[What you need to do]
Transcribe exactly the lines from the one holding "(hps : 12 /" to the end of the data below, including both of those lines and no others.

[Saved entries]
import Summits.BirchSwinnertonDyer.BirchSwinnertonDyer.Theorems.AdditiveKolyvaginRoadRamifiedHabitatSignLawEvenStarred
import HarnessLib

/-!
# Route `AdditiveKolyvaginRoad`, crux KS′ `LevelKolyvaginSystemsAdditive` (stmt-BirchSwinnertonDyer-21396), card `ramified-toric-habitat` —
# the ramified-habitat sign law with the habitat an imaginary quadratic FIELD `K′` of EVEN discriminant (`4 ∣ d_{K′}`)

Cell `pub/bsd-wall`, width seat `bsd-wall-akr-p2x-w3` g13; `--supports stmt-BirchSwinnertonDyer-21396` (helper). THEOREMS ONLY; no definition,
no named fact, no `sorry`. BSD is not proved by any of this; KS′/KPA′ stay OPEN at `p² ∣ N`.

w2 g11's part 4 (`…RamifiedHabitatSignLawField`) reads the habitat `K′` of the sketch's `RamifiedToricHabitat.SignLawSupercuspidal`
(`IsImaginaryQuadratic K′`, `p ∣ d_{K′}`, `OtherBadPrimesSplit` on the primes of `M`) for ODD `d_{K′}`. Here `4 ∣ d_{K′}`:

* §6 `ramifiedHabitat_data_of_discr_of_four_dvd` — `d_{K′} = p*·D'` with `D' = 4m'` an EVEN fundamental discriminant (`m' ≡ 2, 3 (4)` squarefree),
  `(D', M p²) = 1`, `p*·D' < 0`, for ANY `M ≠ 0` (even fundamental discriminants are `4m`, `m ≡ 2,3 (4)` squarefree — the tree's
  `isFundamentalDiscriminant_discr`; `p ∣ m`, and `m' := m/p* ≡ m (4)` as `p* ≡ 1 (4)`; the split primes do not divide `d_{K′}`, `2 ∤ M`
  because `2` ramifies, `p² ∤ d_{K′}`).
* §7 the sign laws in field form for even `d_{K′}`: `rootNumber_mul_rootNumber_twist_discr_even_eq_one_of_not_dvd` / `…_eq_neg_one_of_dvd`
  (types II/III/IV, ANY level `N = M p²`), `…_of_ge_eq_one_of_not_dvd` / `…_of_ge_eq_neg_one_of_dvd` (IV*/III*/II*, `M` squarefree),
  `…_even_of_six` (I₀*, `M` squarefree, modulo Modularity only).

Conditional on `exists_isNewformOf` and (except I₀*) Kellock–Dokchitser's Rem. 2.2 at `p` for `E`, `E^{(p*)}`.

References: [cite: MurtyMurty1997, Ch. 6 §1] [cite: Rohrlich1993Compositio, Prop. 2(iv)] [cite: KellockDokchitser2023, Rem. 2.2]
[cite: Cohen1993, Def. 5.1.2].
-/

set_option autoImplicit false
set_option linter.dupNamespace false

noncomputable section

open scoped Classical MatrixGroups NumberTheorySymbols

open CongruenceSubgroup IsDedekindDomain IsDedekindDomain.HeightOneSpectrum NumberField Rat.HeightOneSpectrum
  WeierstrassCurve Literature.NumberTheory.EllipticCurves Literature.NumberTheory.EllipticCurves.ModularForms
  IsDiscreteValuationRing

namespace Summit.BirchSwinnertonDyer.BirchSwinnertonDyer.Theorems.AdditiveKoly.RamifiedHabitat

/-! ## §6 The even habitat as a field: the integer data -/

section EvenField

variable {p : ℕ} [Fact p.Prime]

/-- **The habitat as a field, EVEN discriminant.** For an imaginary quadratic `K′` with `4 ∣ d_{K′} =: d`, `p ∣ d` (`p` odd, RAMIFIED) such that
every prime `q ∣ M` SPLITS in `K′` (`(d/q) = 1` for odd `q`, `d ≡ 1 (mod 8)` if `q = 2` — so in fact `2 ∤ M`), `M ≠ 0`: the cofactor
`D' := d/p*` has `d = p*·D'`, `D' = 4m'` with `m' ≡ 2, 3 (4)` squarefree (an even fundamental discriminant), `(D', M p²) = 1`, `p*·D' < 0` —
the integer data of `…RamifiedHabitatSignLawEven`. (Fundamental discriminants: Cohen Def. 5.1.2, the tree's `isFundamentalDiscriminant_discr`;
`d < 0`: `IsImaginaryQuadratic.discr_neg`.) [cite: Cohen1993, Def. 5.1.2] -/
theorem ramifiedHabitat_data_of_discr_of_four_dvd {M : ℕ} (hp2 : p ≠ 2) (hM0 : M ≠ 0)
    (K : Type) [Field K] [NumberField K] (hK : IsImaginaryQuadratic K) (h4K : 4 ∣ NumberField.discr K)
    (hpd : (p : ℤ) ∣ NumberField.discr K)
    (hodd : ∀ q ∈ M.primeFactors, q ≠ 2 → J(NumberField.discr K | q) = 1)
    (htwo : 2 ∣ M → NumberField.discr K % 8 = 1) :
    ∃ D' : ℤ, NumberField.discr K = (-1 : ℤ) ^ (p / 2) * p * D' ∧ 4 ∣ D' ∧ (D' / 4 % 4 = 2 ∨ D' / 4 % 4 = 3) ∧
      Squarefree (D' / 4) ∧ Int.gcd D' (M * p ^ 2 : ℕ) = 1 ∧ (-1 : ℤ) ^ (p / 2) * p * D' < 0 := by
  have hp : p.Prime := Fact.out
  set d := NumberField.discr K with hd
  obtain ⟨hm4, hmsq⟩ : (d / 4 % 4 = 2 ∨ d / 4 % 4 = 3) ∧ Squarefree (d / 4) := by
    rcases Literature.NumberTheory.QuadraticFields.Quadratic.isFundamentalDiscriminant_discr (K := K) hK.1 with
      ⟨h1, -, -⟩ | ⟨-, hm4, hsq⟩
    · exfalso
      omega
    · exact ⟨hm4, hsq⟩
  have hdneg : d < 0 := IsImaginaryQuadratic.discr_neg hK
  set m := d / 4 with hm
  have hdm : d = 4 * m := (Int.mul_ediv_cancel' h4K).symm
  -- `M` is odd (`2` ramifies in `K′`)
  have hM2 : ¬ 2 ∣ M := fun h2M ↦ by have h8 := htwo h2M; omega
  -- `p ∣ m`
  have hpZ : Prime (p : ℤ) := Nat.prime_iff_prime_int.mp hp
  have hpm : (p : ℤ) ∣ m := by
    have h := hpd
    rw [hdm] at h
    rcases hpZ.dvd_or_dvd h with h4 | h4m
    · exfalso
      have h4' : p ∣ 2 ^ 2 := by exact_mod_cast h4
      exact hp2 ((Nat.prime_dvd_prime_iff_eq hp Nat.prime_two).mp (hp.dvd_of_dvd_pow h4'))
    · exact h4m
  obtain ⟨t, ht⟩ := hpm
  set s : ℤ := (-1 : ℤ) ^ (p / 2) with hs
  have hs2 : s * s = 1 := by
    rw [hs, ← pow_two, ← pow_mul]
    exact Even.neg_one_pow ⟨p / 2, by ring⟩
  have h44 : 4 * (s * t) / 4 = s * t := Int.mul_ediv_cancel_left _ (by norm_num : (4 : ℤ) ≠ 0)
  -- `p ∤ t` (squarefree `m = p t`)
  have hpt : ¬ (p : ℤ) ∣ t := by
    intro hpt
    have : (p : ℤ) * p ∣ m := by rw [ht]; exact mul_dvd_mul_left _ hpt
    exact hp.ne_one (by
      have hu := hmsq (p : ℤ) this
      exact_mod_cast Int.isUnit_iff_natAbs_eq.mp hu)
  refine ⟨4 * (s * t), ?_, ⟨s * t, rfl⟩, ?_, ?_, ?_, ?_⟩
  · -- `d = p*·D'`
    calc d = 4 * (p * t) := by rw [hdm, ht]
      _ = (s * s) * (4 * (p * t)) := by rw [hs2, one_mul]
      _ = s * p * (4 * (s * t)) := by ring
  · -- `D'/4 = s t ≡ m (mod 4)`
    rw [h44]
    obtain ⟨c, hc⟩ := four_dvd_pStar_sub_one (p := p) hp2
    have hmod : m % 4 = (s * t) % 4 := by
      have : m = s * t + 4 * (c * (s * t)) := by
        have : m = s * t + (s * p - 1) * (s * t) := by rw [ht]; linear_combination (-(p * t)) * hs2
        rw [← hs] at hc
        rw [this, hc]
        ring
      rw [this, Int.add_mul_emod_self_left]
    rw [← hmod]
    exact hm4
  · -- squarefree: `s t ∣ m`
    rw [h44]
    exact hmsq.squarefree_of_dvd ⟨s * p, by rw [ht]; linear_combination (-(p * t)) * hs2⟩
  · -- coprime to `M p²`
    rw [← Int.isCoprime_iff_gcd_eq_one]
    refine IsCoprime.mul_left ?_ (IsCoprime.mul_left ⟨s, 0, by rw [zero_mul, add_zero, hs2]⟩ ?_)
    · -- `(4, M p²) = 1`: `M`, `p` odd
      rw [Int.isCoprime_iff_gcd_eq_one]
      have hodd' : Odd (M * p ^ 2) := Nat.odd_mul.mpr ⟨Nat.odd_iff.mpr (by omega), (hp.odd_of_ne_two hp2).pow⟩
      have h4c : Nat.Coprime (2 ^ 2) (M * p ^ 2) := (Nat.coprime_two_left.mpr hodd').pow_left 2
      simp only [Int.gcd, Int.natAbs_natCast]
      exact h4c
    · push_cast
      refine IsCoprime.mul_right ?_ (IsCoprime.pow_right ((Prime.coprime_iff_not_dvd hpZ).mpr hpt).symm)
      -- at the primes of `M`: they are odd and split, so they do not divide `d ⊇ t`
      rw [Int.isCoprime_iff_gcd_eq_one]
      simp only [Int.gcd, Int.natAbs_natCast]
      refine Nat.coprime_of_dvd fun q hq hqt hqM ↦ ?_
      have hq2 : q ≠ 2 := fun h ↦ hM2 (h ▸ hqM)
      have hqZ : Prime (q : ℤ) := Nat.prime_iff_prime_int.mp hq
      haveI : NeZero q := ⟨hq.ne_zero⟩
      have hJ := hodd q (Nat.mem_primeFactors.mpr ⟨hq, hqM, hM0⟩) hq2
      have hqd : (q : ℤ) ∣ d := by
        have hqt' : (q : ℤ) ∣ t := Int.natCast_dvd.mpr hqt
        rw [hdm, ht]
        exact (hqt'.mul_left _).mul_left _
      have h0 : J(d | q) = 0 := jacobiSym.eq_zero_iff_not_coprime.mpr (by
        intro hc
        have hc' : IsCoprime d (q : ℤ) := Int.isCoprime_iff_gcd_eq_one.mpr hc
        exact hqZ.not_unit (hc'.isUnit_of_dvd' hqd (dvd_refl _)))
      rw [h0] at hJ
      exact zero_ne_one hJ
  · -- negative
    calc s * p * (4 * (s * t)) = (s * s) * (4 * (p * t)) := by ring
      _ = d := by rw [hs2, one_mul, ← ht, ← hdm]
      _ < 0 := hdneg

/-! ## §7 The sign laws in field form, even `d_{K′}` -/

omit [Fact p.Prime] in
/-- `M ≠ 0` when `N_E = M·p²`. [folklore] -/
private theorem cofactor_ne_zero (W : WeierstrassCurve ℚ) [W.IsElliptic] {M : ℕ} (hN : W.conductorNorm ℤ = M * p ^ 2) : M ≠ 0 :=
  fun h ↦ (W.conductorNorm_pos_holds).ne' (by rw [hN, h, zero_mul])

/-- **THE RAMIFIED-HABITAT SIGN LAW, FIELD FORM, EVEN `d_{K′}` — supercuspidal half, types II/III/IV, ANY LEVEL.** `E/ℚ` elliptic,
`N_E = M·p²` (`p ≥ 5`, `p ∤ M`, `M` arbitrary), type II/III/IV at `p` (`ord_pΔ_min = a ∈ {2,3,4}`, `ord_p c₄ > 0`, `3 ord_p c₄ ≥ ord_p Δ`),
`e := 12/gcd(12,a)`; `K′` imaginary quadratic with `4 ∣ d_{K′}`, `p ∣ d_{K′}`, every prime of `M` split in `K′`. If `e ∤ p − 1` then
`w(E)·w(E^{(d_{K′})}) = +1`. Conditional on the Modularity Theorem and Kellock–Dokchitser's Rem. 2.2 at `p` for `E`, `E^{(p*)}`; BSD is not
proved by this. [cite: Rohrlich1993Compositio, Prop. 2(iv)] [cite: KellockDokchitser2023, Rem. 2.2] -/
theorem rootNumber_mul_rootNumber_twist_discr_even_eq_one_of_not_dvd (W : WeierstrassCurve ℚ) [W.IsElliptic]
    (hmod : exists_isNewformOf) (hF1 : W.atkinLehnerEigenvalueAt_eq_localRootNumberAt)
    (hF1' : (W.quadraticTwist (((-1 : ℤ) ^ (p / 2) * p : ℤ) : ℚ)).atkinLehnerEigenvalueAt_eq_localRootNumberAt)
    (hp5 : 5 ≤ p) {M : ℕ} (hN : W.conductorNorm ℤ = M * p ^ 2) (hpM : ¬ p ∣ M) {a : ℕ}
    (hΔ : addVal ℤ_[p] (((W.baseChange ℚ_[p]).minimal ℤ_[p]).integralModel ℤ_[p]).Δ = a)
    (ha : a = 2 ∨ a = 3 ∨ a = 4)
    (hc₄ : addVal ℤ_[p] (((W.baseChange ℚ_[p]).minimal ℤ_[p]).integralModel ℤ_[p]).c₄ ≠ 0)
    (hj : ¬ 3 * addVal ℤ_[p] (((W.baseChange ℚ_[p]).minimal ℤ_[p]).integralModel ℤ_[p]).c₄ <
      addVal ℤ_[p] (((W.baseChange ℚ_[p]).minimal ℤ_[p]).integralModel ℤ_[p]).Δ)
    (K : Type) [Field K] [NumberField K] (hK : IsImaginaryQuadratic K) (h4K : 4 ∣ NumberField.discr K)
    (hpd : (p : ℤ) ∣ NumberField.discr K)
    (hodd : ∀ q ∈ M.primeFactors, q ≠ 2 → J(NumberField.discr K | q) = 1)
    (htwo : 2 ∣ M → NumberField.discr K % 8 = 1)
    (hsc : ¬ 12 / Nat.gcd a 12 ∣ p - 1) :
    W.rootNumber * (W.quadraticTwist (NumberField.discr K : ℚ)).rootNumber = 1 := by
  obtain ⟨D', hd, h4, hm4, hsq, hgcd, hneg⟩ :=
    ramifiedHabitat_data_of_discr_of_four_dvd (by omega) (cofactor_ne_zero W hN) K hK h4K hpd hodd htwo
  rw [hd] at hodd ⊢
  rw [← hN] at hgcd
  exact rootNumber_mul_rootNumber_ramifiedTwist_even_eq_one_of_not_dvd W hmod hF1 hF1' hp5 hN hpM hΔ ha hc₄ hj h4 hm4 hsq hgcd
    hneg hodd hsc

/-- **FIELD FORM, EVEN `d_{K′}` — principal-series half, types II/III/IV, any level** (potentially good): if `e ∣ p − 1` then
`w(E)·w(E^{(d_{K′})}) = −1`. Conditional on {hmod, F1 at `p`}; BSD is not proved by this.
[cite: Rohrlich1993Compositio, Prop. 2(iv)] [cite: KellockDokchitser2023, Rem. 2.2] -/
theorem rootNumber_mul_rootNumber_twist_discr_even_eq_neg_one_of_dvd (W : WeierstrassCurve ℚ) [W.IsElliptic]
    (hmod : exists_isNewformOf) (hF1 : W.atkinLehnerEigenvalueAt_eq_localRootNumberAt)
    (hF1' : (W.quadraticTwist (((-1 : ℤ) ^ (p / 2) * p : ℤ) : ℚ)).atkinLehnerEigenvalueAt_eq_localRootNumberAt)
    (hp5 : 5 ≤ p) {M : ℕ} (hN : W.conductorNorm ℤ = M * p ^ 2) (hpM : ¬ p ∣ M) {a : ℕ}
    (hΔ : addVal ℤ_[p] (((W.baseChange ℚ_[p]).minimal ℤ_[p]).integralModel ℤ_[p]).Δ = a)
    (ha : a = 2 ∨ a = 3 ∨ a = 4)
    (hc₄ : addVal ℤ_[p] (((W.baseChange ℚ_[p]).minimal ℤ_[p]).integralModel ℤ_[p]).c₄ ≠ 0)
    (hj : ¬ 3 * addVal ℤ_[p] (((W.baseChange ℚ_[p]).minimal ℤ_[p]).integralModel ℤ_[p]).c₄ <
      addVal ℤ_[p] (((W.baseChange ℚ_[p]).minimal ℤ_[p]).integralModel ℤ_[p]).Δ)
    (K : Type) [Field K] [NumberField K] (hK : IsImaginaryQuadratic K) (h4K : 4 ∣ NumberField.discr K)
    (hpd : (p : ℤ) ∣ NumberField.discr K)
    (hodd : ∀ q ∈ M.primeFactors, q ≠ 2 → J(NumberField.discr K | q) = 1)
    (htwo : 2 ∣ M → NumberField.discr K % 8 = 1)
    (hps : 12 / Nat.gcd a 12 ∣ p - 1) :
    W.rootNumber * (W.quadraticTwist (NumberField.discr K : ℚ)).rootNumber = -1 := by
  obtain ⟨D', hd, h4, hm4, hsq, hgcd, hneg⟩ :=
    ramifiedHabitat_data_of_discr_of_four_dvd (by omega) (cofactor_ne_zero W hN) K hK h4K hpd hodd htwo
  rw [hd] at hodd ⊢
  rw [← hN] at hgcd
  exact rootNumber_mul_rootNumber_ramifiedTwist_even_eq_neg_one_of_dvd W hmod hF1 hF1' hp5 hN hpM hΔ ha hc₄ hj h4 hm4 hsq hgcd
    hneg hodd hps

[Finished exercise]
    (hps : 12 / Nat.gcd a 12 ∣ p - 1) :
    W.rootNumber * (W.quadraticTwist (NumberField.discr K : ℚ)).rootNumber = -1 := by
  obtain ⟨D', hd, h4, hm4, hsq, hgcd, hneg⟩ :=
    ramifiedHabitat_data_of_discr_of_four_dvd (by omega) (cofactor_ne_zero W hN) K hK h4K hpd hodd htwo
  rw [hd] at hodd ⊢
  rw [← hN] at hgcd
  exact rootNumber_mul_rootNumber_ramifiedTwist_even_eq_neg_one_of_dvd W hmod hF1 hF1' hp5 hN hpM hΔ ha hc₄ hj h4 hm4 hsq hgcd
    hneg hodd hps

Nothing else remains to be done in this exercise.